Task statement -
Only the lines from the top of the data through the line containing "the supports lie" should be duplicated, exactly as they appear.
Recorded data below:
import Literature.NumberTheory.Sieve.PolymathGEHTupleLevelStatic
import HarnessLib

/-!
# The level of distribution of the truncated inner sequence: summing the pieces (fixed `x`)

Trunk AntSieve, tooling toward the named fact `Literature.NumberTheory.Sieve.weakDHL_three_two_of_GEH`
(D. H. J. Polymath, Res. Math. Sci. 1:12 (2014) = arXiv:1407.4897, Theorem 3.2(xii)).

§4.5, p. 17, bound (local), at a fixed large `x`: the discrepancy sum of the windowed truncated sequence
is bounded by the discrepancy sums `S_τ` of the convolution majorants of the RELEVANT tuples (those
are what `GEH`/`EH` control) plus `ℓ¹` error terms:

* `sum_iSup_le_of_majorant` — the per-piece inequality summed over `q ≤ Q`;
* `sum_iSup_winSeq_le_sum_pieces` — `Σ_q sup_a |Δ(winSeq)| ≤ Σ_{s<R₀} Σ_τ Σ_q sup_a |Δ(u_τ)|`;
* `pieceSeq_eq_zero_of_not_rel` — irrelevant tuples (box away from the window) contribute nothing;
* `sum_l1_le`, `sum_l1_le_card` — the `ℓ¹` norms of the majorants summed over tuples, via the
  DISJOINTNESS `Σ_τ Conv_τ ≤ s+1` (`sum_tupleConv_le`): `≤ (s+1) T` in general and `≤ (s+1) #E` when
  the supports lie in an exceptional set `E`;
* `exceptional_of_bad` — for a relevant tuple that is not good, the support of `Conv_τ` consists of
  integers with two close prime factors (`E₁`) or within a factor `ρ''` of `X₁` or `X₂` (`E₂`);
* `card_closePrimes_le`, `card_near_le` — `#E₁ ≤ (J+1)(ρ'-1)² T`, `#E₂ ≤ 2(ρ''-1) X + 1`.

## References

* [Polymath8b2014] D. H. J. Polymath, Res. Math. Sci. 1 (2014), Art. 12 = arXiv:1407.4897,
  §4.5, p. 17.
-/

noncomputable section

open Finset Real
open scoped ArithmeticFunction.omega

namespace Literature.NumberTheory.Sieve

open scoped Classical

/-! ### The per-piece inequality summed over the moduli -/

/-- The majorant bound summed over `q ≤ Q`. [cite: Polymath8b2014, §4.5, p. 17] -/
theorem sum_iSup_le_of_majorant {u Conv : ℕ → ℝ} {c' H : ℝ} (hH : 0 ≤ H)
    (hmaj : ∀ n, |u n - c' * Conv n| ≤ H * Conv n) (hConv0 : ∀ n, 0 ≤ Conv n)
    {X₂ N : ℕ} (hu : ∀ n, X₂ < n → u n = 0) (hC : ∀ n, N < n → Conv n = 0) (Q : ℕ) :
    ∑ q ∈ Icc 1 Q, (⨆ a : (ZMod q)ˣ, |apDiscrepancy u X₂ q a|) ≤
      (|c'| + H) * ∑ q ∈ Icc 1 Q, (⨆ a : (ZMod q)ˣ, |apDiscrepancy Conv N q a|) +
        2 * H * (∑ n ∈ Icc 1 N, Conv n) * ∑ q ∈ Icc 1 Q, (1 : ℝ) / Nat.totient q := by
  rw [Finset.mul_sum, Finset.mul_sum, ← Finset.sum_add_distrib]
  refine Finset.sum_le_sum fun q hq => ?_
  have hq1 : 1 ≤ q := (Finset.mem_Icc.1 hq).1
  have h := iSup_abs_apDiscrepancy_le_of_majorant hH hmaj hConv0 hu hC hq1
  calc _ ≤ _ := h
    _ = _ := by ring

/-- `Σ_{1 ≤ r ≤ R} f r = Σ_{s < R} f (s+1)`. [folklore] -/
theorem sum_Icc_one_eq_sum_range (f : ℕ → ℝ) (R : ℕ) :
    ∑ r ∈ Icc 1 R, f r = ∑ s ∈ Finset.range R, f (s + 1) := by
  induction R with
  | zero => simp
  | succ R ih => rw [Finset.sum_Icc_succ_top (by omega), ih, Finset.sum_range_succ]

section Fixed

variable {F G : ℝ → ℝ} {M D ε A₀ x : ℝ} {h₀ : ℤ}

/-- **Decomposition of the discrepancy sum**:
`Σ_q sup_a |Δ(winSeq; X₂)| ≤ Σ_{s < R₀} Σ_{τ ∈ monoTuples (s+1) J} Σ_q sup_a |Δ(u_τ; X₂)|`. [cite: Polymath8b2014, §4.5, p. 17] -/
theorem sum_iSup_winSeq_le_sum_pieces (hMF : ∀ t, |F t| ≤ M) (hMG : ∀ t, |G t| ≤ M) (hε : 0 < ε)
    (hx4 : 4 ≤ x) (hxε : 3 ≤ x ^ ε) (hxh : (h₀.natAbs : ℝ) + 2 ≤ x) (Q : ℕ) :
    ∑ q ∈ Icc 1 Q, (⨆ a : (ZMod q)ˣ, |apDiscrepancy (winSeq F G ε h₀ x) (thetaX2 h₀ x) q a|) ≤
      ∑ s ∈ Finset.range (⌊1 / ε⌋₊ + 1), ∑ τ ∈ monoTuples (s + 1) (gridJ A₀ x),
        ∑ q ∈ Icc 1 Q, (⨆ a : (ZMod q)ˣ, |apDiscrepancy (pieceSeq F G ε A₀ h₀ x τ) (thetaX2 h₀ x) q a|) := by
  set R₀ := ⌊1 / ε⌋₊ + 1
  set J := gridJ A₀ x
  set X₂ := thetaX2 h₀ x
  have hdec : winSeq F G ε h₀ x = fun n => ∑ r ∈ Icc 1 R₀, ∑ τ ∈ monoTuples r J, pieceSeq F G ε A₀ h₀ x τ n :=
    funext fun n => winSeq_eq_sum_pieceSeq hMF hMG hε hx4 hxε hxh n
  -- reindex the right-hand side by `r = s + 1` and swap the sums
  rw [← sum_Icc_one_eq_sum_range (fun r => ∑ τ ∈ monoTuples r J,
    ∑ q ∈ Icc 1 Q, (⨆ a : (ZMod q)ˣ, |apDiscrepancy (pieceSeq F G ε A₀ h₀ x τ) X₂ q a|)) R₀]
  simp_rw [Finset.sum_comm (s := monoTuples _ J) (t := Icc 1 Q)]
  rw [Finset.sum_comm]
  refine Finset.sum_le_sum fun q hq => ?_
  have hq1 : 1 ≤ q := (Finset.mem_Icc.1 hq).1
  haveI : NeZero q := ⟨by omega⟩
  refine ciSup_le fun a => ?_
  rw [hdec, apDiscrepancy_sum]
  refine (Finset.abs_sum_le_sum_abs _ _).trans (Finset.sum_le_sum fun r _ => ?_)
  rw [apDiscrepancy_sum]
  refine (Finset.abs_sum_le_sum_abs _ _).trans (Finset.sum_le_sum fun τ _ => ?_)
  exact le_ciSup (f := fun a : (ZMod q)ˣ => |apDiscrepancy (pieceSeq F G ε A₀ h₀ x τ) X₂ q a|)
    ((Set.finite_range _).bddAbove) a

/-- **Irrelevant tuples contribute nothing**: if the box `(∏ c_{τ i}, ∏ c_{τ i+1}]` misses the window
then `u_τ ≡ 0`. [folklore] -/
theorem pieceSeq_eq_zero_of_not_rel (hMF : ∀ t, |F t| ≤ M) (hMG : ∀ t, |G t| ≤ M) (hε : 0 < ε)
    (hx4 : 4 ≤ x) (hxε : 3 ≤ x ^ ε) (hxh : (h₀.natAbs : ℝ) + 2 ≤ x) {s : ℕ} {τ : Fin (s + 1) → ℕ}
    (hnot : ¬ (boxBot ε A₀ x τ < thetaX2 h₀ x ∧ thetaX1 h₀ x < boxTop ε A₀ x τ)) (n : ℕ) :
    pieceSeq F G ε A₀ h₀ x τ n = 0 := by
  by_contra hne
  obtain ⟨-, hmem, h1, h2, -⟩ := mem_of_pieceSeq_ne_zero hMF hMG hε hx4 hxε hxh hne
  have hlo := prod_lt_of_mem_tupleProducts (c := gridAt ε A₀ x) (by omega) hmem
  have hhi := le_prod_of_mem_tupleProducts (c := gridAt ε A₀ x) hmem
  exact hnot ⟨lt_of_lt_of_le hlo h2, lt_of_lt_of_le h1 hhi⟩

/-- **Per-piece bound, every tuple** (`c' = 0`, `H = 4^{R₀} M²`). [cite: Polymath8b2014, §4.5, p. 17] -/
theorem sum_iSup_pieceSeq_le (hMF : ∀ t, |F t| ≤ M) (hMG : ∀ t, |G t| ≤ M) (hε : 0 < ε)
    (hx4 : 4 ≤ x) (hxε : 3 ≤ x ^ ε) (hxh : (h₀.natAbs : ℝ) + 2 ≤ x) {s : ℕ} (τ : Fin (s + 1) → ℕ) (Q : ℕ) :
    ∑ q ∈ Icc 1 Q, (⨆ a : (ZMod q)ˣ, |apDiscrepancy (pieceSeq F G ε A₀ h₀ x τ) (thetaX2 h₀ x) q a|) ≤
      (4 ^ (⌊1 / ε⌋₊ + 1) * M ^ 2) *
          ∑ q ∈ Icc 1 Q, (⨆ a : (ZMod q)ˣ, |apDiscrepancy (tupleConv (gridAt ε A₀ x) τ) (boxTop ε A₀ x τ) q a|) +
        2 * (4 ^ (⌊1 / ε⌋₊ + 1) * M ^ 2) * (∑ n ∈ Icc 1 (boxTop ε A₀ x τ), tupleConv (gridAt ε A₀ x) τ n) *
          ∑ q ∈ Icc 1 Q, (1 : ℝ) / Nat.totient q := by
  have h := sum_iSup_le_of_majorant (u := pieceSeq F G ε A₀ h₀ x τ) (Conv := fun n => tupleConv (gridAt ε A₀ x) τ n)
    (c' := 0) (H := 4 ^ (⌊1 / ε⌋₊ + 1) * M ^ 2) (by positivity)
    (fun n => by rw [zero_mul, sub_zero]; exact abs_pieceSeq_le hMF hMG hε hx4 hxε hxh τ n)
    (fun n => tupleConv_nonneg _ τ n) (X₂ := thetaX2 h₀ x) (N := boxTop ε A₀ x τ)
    (fun n hn => pieceSeq_eq_zero_of_lt τ hn)
    (fun n hn => tupleConv_eq_zero_of_lt (gridAt ε A₀ x) τ hn) Q
  rwa [abs_zero, zero_add] at h

/-- **Per-piece bound, good tuple** (`c' = c_τ`, `H = η_s`). [cite: Polymath8b2014, §4.5, p. 17] -/
theorem sum_iSup_pieceSeq_le_good (hFd : Differentiable ℝ F) (hGd : Differentiable ℝ G)
    (hMF : ∀ t, |F t| ≤ M) (hMG : ∀ t, |G t| ≤ M) (hDF : ∀ t, |deriv F t| ≤ D) (hDG : ∀ t, |deriv G t| ≤ D)
    (hε : 0 < ε) (hx4 : 4 ≤ x) (hxε : 3 ≤ x ^ ε) (hxh : (h₀.natAbs : ℝ) + 2 ≤ x)
    {s : ℕ} {τ : Fin (s + 1) → ℕ} (hτJ : ∀ i, τ i ≤ gridJ A₀ x) (hgood : IsGoodTuple ε A₀ h₀ x τ) (Q : ℕ) :
    ∑ q ∈ Icc 1 Q, (⨆ a : (ZMod q)ˣ, |apDiscrepancy (pieceSeq F G ε A₀ h₀ x τ) (thetaX2 h₀ x) q a|) ≤
      (|tupleModel F G ε A₀ x τ| +
          2 * 4 ^ (s + 1) * M * D * (s + 1) * ((gridRho A₀ x * (1 + 2 / x ^ ε) - 1) / Real.log x)) *
          ∑ q ∈ Icc 1 Q, (⨆ a : (ZMod q)ˣ, |apDiscrepancy (tupleConv (gridAt ε A₀ x) τ) (boxTop ε A₀ x τ) q a|) +
        2 * (2 * 4 ^ (s + 1) * M * D * (s + 1) * ((gridRho A₀ x * (1 + 2 / x ^ ε) - 1) / Real.log x)) *
          (∑ n ∈ Icc 1 (boxTop ε A₀ x τ), tupleConv (gridAt ε A₀ x) τ n) *
          ∑ q ∈ Icc 1 Q, (1 : ℝ) / Nat.totient q := by
  have hx0 : 0 < x := by linarith
  have hM0 : 0 ≤ M := (abs_nonneg _).trans (hMF 0)
  have hD0 : 0 ≤ D := (abs_nonneg _).trans (hDF 0)
  have hlog : 0 < Real.log x := Real.log_pos (by linarith)
  have hρ'1 : 0 ≤ gridRho A₀ x * (1 + 2 / x ^ ε) - 1 := by
    have h1 := (one_lt_gridRho A₀ x).le
    have h2 : (1 : ℝ) ≤ 1 + 2 / x ^ ε := by
      have := div_nonneg (by norm_num : (0 : ℝ) ≤ 2) (Real.rpow_nonneg hx0.le ε); linarith
    nlinarith
  have hη0 : 0 ≤ 2 * 4 ^ (s + 1) * M * D * (s + 1) * ((gridRho A₀ x * (1 + 2 / x ^ ε) - 1) / Real.log x) := by
    positivity
  exact sum_iSup_le_of_majorant (u := pieceSeq F G ε A₀ h₀ x τ) (Conv := fun n => tupleConv (gridAt ε A₀ x) τ n)
    hη0 (fun n => abs_pieceSeq_sub_model_le hFd hGd hMF hMG hDF hDG hε hx4 hxε hxh hτJ hgood n)
    (fun n => tupleConv_nonneg _ τ n) (X₂ := thetaX2 h₀ x) (N := boxTop ε A₀ x τ)
    (fun n hn => pieceSeq_eq_zero_of_lt τ hn)
    (fun n hn => tupleConv_eq_zero_of_lt (gridAt ε A₀ x) τ hn) Q

/-- `|c_τ| ≤ 4^{s+1} M²`. [folklore] -/
theorem abs_tupleModel_le (hMF : ∀ t, |F t| ≤ M) (hMG : ∀ t, |G t| ≤ M) {s : ℕ} (τ : Fin (s + 1) → ℕ) :
    |tupleModel F G ε A₀ x τ| ≤ 4 ^ (s + 1) * M ^ 2 := by
  have hM0 : 0 ≤ M := (abs_nonneg _).trans (hMF 0)
  rw [tupleModel, abs_mul]
  calc |modelValue F (gridLog ε A₀ x) τ| * |modelValue G (gridLog ε A₀ x) τ|
      ≤ (2 ^ (s + 1) * M) * (2 ^ (s + 1) * M) :=
        mul_le_mul (abs_modelValue_le hMF _ τ) (abs_modelValue_le hMG _ τ) (abs_nonneg _) (by positivity)
    _ = 4 ^ (s + 1) * M ^ 2 := by
        rw [show (4 : ℝ) ^ (s + 1) = 2 ^ (s + 1) * 2 ^ (s + 1) by rw [← mul_pow]; norm_num]; ring

end Fixed

/-! ### The `ℓ¹` sums over tuples -/

section L1

variable {c : ℕ → ℕ}

/-- **`ℓ¹` norms over tuples with tops `≤ T`**: `Σ_τ Σ_{n ≤ top τ} Conv_τ(n) ≤ (s+1) T`. [cite: Polymath8b2014, §4.5, p. 17] -/
theorem sum_l1_le (hc : Monotone c) (s J T : ℕ) (S : Finset (Fin (s + 1) → ℕ)) (hS : S ⊆ monoTuples (s + 1) J)
    (hT : ∀ τ ∈ S, ∏ i, c (τ i + 1) ≤ T) :
    ∑ τ ∈ S, ∑ n ∈ Icc 1 (∏ i, c (τ i + 1)), tupleConv c τ n ≤ (s + 1) * T := by
  calc ∑ τ ∈ S, ∑ n ∈ Icc 1 (∏ i, c (τ i + 1)), tupleConv c τ n
      ≤ ∑ τ ∈ S, ∑ n ∈ Icc 1 T, tupleConv c τ n := by
        refine Finset.sum_le_sum fun τ hτ => Finset.sum_le_sum_of_subset_of_nonneg
          (Finset.Icc_subset_Icc_right (hT τ hτ)) fun n _ _ => tupleConv_nonneg c τ n
    _ ≤ ∑ τ ∈ monoTuples (s + 1) J, ∑ n ∈ Icc 1 T, tupleConv c τ n :=
        Finset.sum_le_sum_of_subset_of_nonneg hS fun τ _ _ => Finset.sum_nonneg fun n _ => tupleConv_nonneg c τ n
    _ = ∑ n ∈ Icc 1 T, ∑ τ ∈ monoTuples (s + 1) J, tupleConv c τ n := Finset.sum_comm
    _ ≤ ∑ n ∈ Icc 1 T, ((s : ℝ) + 1) := Finset.sum_le_sum fun n _ => sum_tupleConv_le hc s J n
    _ = (s + 1) * T := by rw [Finset.sum_const, Nat.card_Icc, nsmul_eq_mul]; push_cast; ring

/-- **`ℓ¹` norms over tuples whose supports lie in `E`**: `≤ (s+1) #E`. [cite: Polymath8b2014, §4.5, p. 17] -/
theorem sum_l1_le_card (hc : Monotone c) (s J : ℕ) (S : Finset (Fin (s + 1) → ℕ)) (hS : S ⊆ monoTuples (s + 1) J)
    (E : Finset ℕ) (hE : ∀ τ ∈ S, ∀ n, 0 < tupleConv c τ n → n ∈ E) :
    ∑ τ ∈ S, ∑ n ∈ Icc 1 (∏ i, c (τ i + 1)), tupleConv c τ n ≤ (s + 1) * E.card := by
  calc ∑ τ ∈ S, ∑ n ∈ Icc 1 (∏ i, c (τ i + 1)), tupleConv c τ n
      ≤ ∑ τ ∈ S, ∑ n ∈ E, tupleConv c τ n := by
        refine Finset.sum_le_sum fun τ hτ => ?_
        rw [← Finset.sum_filter_of_ne (p := fun n => n ∈ E) (fun n _ hne =>
          hE τ hτ n (lt_of_le_of_ne (tupleConv_nonneg c τ n) (Ne.symm hne)))]
        exact Finset.sum_le_sum_of_subset_of_nonneg (fun n hn => (Finset.mem_filter.1 hn).2)
          fun n _ _ => tupleConv_nonneg c τ n
    _ ≤ ∑ τ ∈ monoTuples (s + 1) J, ∑ n ∈ E, tupleConv c τ n :=
        Finset.sum_le_sum_of_subset_of_nonneg hS fun τ _ _ => Finset.sum_nonneg fun n _ => tupleConv_nonneg c τ n
    _ = ∑ n ∈ E, ∑ τ ∈ monoTuples (s + 1) J, tupleConv c τ n := Finset.sum_comm
    _ ≤ ∑ n ∈ E, ((s : ℝ) + 1) := Finset.sum_le_sum fun n _ => sum_tupleConv_le hc s J n
    _ = (s + 1) * E.card := by rw [Finset.sum_const, nsmul_eq_mul]; ring

end L1

/-! ### The exceptional integers -/

section Exceptional

variable {F G : ℝ → ℝ} {M D ε A₀ x : ℝ} {h₀ : ℤ}

/-- `top τ ≤ ρ'^{s+1} bot τ`. [folklore] -/
theorem boxTop_le_pow_mul_boxBot (hx : 0 < x) (hxε : 3 ≤ x ^ ε) {r : ℕ} (τ : Fin r → ℕ) :
    (boxTop ε A₀ x τ : ℝ) ≤ (gridRho A₀ x * (1 + 2 / x ^ ε)) ^ r * boxBot ε A₀ x τ := by
  unfold boxTop boxBot
  push_cast
  have h : (gridRho A₀ x * (1 + 2 / x ^ ε)) ^ r * ∏ i, (gridAt ε A₀ x (τ i) : ℝ) =
      ∏ i : Fin r, ((gridRho A₀ x * (1 + 2 / x ^ ε)) * (gridAt ε A₀ x (τ i) : ℝ)) := by
    rw [Finset.prod_mul_distrib, Finset.prod_const, Finset.card_univ, Fintype.card_fin]
  rw [h]
  exact Finset.prod_le_prod (fun i _ => Nat.cast_nonneg _) fun i _ => gridAt_succ_le_ratio hx hxε (τ i)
End of Recorded data.
Result for this exercise -
import Literature.NumberTheory.Sieve.PolymathGEHTupleLevelStatic
import HarnessLib

/-!
# The level of distribution of the truncated inner sequence: summing the pieces (fixed `x`)

Trunk AntSieve, tooling toward the named fact `Literature.NumberTheory.Sieve.weakDHL_three_two_of_GEH`
(D. H. J. Polymath, Res. Math. Sci. 1:12 (2014) = arXiv:1407.4897, Theorem 3.2(xii)).

§4.5, p. 17, bound (local), at a fixed large `x`: the discrepancy sum of the windowed truncated sequence
is bounded by the discrepancy sums `S_τ` of the convolution majorants of the RELEVANT tuples (those
are what `GEH`/`EH` control) plus `ℓ¹` error terms:

* `sum_iSup_le_of_majorant` — the per-piece inequality summed over `q ≤ Q`;
* `sum_iSup_winSeq_le_sum_pieces` — `Σ_q sup_a |Δ(winSeq)| ≤ Σ_{s<R₀} Σ_τ Σ_q sup_a |Δ(u_τ)|`;
* `pieceSeq_eq_zero_of_not_rel` — irrelevant tuples (box away from the window) contribute nothing;
* `sum_l1_le`, `sum_l1_le_card` — the `ℓ¹` norms of the majorants summed over tuples, via the
  DISJOINTNESS `Σ_τ Conv_τ ≤ s+1` (`sum_tupleConv_le`): `≤ (s+1) T` in general and `≤ (s+1) #E` when
  the supports lie in an exceptional set `E`;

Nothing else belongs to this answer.